(Records contained in a dataset)
>>>

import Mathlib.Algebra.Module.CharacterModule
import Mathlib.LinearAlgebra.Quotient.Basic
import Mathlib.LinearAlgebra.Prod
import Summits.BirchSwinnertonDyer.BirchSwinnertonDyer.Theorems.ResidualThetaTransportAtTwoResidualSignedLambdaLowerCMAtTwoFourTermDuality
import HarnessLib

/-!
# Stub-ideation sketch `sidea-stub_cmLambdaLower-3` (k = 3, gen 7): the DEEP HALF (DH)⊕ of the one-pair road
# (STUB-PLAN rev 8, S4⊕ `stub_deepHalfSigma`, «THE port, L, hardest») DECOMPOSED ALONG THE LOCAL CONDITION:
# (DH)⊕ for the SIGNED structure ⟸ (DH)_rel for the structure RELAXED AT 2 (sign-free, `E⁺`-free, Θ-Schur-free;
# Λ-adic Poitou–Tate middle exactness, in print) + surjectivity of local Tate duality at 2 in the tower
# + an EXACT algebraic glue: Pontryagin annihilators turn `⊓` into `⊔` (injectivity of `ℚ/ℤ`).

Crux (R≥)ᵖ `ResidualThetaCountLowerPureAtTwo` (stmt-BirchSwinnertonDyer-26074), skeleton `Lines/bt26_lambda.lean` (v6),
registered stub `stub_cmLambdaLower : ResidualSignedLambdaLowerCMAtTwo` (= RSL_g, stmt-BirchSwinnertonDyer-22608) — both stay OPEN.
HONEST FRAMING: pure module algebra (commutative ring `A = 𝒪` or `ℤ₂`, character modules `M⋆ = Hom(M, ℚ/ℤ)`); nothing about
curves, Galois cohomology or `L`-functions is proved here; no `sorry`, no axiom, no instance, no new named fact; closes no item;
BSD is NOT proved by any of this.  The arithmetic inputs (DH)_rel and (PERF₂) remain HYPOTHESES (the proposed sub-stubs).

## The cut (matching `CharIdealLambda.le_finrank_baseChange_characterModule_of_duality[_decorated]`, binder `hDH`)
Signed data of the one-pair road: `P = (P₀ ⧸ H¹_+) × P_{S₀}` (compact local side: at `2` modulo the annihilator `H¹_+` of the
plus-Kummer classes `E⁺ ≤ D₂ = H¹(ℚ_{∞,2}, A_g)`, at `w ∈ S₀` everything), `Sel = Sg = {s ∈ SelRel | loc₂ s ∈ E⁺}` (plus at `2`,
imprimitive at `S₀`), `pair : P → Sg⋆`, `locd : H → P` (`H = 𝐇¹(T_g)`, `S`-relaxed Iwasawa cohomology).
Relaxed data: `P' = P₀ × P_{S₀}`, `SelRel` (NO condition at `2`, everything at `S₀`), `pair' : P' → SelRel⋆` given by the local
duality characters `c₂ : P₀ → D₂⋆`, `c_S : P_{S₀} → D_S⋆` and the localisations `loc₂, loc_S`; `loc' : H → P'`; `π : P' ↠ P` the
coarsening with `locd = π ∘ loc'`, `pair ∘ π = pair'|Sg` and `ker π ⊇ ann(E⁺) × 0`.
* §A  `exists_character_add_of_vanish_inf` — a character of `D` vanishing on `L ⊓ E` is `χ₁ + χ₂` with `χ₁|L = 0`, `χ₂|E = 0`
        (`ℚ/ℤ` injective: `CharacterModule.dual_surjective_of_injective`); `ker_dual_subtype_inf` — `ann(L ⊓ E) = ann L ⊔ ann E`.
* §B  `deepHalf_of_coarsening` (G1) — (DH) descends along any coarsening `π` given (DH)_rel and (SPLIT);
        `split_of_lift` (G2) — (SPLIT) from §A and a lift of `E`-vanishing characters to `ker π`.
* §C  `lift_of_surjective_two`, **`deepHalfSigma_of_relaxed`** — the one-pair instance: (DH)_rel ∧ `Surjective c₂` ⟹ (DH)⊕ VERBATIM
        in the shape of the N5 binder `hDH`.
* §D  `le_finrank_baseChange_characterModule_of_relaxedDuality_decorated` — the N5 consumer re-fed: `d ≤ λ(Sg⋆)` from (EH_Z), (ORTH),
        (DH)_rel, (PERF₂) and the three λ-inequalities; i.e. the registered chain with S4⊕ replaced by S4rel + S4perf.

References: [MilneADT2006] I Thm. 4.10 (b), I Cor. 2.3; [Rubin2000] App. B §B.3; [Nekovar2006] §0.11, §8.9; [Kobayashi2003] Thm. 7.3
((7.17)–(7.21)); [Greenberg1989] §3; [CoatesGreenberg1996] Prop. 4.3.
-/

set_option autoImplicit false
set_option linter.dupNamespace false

<<<
>>>

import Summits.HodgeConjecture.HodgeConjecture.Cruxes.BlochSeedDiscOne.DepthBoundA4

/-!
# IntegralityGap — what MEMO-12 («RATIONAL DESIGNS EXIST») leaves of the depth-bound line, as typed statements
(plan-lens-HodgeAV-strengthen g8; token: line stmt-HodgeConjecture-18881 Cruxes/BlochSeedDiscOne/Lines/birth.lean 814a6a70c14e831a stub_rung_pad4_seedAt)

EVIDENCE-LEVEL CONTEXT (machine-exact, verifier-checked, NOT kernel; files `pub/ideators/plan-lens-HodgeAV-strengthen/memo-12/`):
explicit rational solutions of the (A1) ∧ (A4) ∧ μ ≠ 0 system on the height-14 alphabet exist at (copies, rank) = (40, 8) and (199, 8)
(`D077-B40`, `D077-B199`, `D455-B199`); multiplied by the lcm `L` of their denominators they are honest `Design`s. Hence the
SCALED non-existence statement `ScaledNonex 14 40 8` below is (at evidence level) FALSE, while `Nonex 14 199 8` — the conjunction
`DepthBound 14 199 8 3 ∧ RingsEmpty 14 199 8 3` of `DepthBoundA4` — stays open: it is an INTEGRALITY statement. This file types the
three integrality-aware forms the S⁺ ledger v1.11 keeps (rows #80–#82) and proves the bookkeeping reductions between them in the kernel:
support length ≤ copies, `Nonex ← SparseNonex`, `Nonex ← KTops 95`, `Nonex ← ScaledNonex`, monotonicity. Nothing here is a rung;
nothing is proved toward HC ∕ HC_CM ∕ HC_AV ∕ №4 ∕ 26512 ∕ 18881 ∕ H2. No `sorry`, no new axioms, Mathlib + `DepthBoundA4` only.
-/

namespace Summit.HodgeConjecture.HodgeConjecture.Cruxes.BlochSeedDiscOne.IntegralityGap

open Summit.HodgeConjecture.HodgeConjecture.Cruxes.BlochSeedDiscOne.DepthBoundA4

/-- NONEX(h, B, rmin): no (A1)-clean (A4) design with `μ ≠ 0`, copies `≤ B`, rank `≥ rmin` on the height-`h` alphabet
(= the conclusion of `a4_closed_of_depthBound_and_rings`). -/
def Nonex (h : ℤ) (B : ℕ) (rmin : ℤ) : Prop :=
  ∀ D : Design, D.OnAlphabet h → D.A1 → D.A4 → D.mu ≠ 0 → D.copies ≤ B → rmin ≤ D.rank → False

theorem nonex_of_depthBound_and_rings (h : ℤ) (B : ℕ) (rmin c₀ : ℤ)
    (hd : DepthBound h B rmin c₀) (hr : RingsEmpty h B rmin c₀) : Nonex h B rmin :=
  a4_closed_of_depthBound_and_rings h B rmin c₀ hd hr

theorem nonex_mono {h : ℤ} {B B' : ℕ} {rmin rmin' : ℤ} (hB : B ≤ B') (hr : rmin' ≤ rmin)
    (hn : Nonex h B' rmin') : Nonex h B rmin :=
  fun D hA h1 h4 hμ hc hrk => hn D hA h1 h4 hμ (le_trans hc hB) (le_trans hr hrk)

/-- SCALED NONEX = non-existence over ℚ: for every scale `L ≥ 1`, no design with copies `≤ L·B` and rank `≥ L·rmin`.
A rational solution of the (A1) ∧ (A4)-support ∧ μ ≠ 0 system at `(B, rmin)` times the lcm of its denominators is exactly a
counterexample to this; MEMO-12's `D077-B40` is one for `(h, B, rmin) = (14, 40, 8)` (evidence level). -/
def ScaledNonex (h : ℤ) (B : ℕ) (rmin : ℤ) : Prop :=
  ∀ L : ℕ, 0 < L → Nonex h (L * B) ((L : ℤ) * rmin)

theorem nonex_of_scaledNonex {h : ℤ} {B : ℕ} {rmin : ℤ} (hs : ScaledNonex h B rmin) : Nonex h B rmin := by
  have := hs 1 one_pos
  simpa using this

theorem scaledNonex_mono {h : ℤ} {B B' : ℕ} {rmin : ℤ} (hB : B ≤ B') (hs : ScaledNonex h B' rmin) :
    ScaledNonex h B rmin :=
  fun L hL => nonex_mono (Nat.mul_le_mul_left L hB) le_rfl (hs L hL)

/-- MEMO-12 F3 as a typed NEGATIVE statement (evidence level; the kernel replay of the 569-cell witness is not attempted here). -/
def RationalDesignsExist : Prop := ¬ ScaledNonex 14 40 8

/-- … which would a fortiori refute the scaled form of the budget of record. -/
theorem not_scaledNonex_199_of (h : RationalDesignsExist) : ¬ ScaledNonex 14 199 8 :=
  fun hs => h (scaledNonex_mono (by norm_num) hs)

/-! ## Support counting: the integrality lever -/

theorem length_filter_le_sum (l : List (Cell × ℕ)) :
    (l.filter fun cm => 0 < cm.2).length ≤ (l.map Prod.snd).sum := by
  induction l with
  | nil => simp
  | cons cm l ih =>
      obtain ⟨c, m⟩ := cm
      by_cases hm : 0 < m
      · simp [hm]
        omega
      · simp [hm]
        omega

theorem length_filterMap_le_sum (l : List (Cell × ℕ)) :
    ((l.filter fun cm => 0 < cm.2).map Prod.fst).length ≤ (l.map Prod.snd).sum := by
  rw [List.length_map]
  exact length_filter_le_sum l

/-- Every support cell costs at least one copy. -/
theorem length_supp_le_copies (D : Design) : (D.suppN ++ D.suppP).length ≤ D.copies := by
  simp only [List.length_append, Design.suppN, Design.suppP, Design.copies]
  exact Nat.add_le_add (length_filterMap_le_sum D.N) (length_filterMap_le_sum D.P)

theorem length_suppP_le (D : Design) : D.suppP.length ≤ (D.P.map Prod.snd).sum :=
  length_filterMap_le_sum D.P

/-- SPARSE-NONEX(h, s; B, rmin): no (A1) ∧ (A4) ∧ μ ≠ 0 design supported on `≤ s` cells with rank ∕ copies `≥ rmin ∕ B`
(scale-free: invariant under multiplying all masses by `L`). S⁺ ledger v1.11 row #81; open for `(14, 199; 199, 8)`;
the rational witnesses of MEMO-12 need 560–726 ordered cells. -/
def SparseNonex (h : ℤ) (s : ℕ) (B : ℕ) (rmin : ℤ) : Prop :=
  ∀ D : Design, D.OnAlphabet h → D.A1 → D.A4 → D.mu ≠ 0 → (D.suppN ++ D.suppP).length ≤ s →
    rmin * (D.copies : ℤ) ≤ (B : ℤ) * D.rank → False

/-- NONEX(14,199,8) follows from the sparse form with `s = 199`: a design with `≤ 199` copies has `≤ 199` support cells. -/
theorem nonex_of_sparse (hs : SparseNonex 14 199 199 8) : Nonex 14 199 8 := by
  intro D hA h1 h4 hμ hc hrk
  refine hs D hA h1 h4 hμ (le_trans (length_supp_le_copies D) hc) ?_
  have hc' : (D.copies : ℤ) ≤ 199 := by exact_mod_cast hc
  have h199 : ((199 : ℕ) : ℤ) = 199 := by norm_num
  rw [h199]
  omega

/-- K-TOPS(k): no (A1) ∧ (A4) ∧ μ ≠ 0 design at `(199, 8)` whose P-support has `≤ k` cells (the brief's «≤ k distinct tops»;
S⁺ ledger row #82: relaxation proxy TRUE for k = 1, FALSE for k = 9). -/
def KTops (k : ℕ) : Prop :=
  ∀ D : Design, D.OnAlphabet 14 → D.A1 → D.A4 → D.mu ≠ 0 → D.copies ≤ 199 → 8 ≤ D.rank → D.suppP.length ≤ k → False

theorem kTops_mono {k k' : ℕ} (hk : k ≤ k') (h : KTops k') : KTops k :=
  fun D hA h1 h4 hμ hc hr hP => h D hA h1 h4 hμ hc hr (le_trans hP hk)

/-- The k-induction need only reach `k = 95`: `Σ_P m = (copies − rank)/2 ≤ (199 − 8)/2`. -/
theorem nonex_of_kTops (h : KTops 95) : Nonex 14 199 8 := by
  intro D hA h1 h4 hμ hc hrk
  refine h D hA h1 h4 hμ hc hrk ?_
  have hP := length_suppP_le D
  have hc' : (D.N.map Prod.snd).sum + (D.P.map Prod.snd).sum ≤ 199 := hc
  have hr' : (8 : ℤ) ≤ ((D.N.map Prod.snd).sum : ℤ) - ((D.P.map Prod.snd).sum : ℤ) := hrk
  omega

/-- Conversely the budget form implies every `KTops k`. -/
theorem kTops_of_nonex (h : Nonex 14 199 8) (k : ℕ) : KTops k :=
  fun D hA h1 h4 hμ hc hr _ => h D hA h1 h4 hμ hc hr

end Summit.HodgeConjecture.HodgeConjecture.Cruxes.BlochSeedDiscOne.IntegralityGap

<<<
>>>

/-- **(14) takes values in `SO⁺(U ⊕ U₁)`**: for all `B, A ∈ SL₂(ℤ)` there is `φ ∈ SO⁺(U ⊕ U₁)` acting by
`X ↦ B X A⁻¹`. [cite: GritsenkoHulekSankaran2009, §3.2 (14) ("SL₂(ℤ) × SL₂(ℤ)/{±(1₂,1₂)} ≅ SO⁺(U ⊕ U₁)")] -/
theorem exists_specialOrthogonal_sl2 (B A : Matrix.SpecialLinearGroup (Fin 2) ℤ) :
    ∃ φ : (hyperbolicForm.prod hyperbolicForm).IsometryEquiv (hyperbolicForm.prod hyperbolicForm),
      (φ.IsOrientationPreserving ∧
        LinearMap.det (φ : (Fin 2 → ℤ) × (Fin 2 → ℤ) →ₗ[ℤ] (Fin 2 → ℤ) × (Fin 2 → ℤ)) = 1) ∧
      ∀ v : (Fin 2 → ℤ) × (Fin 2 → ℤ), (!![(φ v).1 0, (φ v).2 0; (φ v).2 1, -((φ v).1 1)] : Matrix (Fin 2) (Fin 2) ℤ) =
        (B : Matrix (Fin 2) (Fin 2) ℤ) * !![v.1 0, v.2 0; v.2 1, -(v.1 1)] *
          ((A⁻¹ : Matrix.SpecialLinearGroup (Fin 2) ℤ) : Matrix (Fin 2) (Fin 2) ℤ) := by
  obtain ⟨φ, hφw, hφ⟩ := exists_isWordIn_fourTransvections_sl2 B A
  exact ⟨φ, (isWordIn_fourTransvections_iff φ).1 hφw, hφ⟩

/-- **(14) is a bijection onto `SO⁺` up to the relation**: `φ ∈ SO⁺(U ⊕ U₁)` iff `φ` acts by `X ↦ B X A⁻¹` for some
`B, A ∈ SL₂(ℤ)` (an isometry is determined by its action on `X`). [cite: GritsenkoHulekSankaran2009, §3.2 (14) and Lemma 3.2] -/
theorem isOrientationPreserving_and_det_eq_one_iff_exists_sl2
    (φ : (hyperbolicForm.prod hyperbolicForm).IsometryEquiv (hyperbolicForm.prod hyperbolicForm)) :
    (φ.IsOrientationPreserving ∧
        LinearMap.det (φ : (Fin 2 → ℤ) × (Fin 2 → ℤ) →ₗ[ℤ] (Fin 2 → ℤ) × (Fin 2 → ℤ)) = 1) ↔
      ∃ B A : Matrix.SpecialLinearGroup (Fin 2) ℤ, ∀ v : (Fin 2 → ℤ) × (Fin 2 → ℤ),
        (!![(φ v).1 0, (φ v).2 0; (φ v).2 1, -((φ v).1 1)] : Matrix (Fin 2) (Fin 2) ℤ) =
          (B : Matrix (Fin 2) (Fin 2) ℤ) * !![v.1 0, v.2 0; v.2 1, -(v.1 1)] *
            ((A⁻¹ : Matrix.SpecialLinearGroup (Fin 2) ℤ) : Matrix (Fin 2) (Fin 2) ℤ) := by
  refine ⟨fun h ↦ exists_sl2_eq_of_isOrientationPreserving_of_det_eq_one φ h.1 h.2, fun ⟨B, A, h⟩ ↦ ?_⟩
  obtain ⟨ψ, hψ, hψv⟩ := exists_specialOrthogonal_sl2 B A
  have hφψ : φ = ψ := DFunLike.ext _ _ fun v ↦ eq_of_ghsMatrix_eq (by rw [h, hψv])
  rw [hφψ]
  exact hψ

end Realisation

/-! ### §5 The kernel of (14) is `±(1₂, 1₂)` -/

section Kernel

<<<

> **Task details**: Count the lines above with the string "vanishing"; report only that figure.

> **Answer box**: 2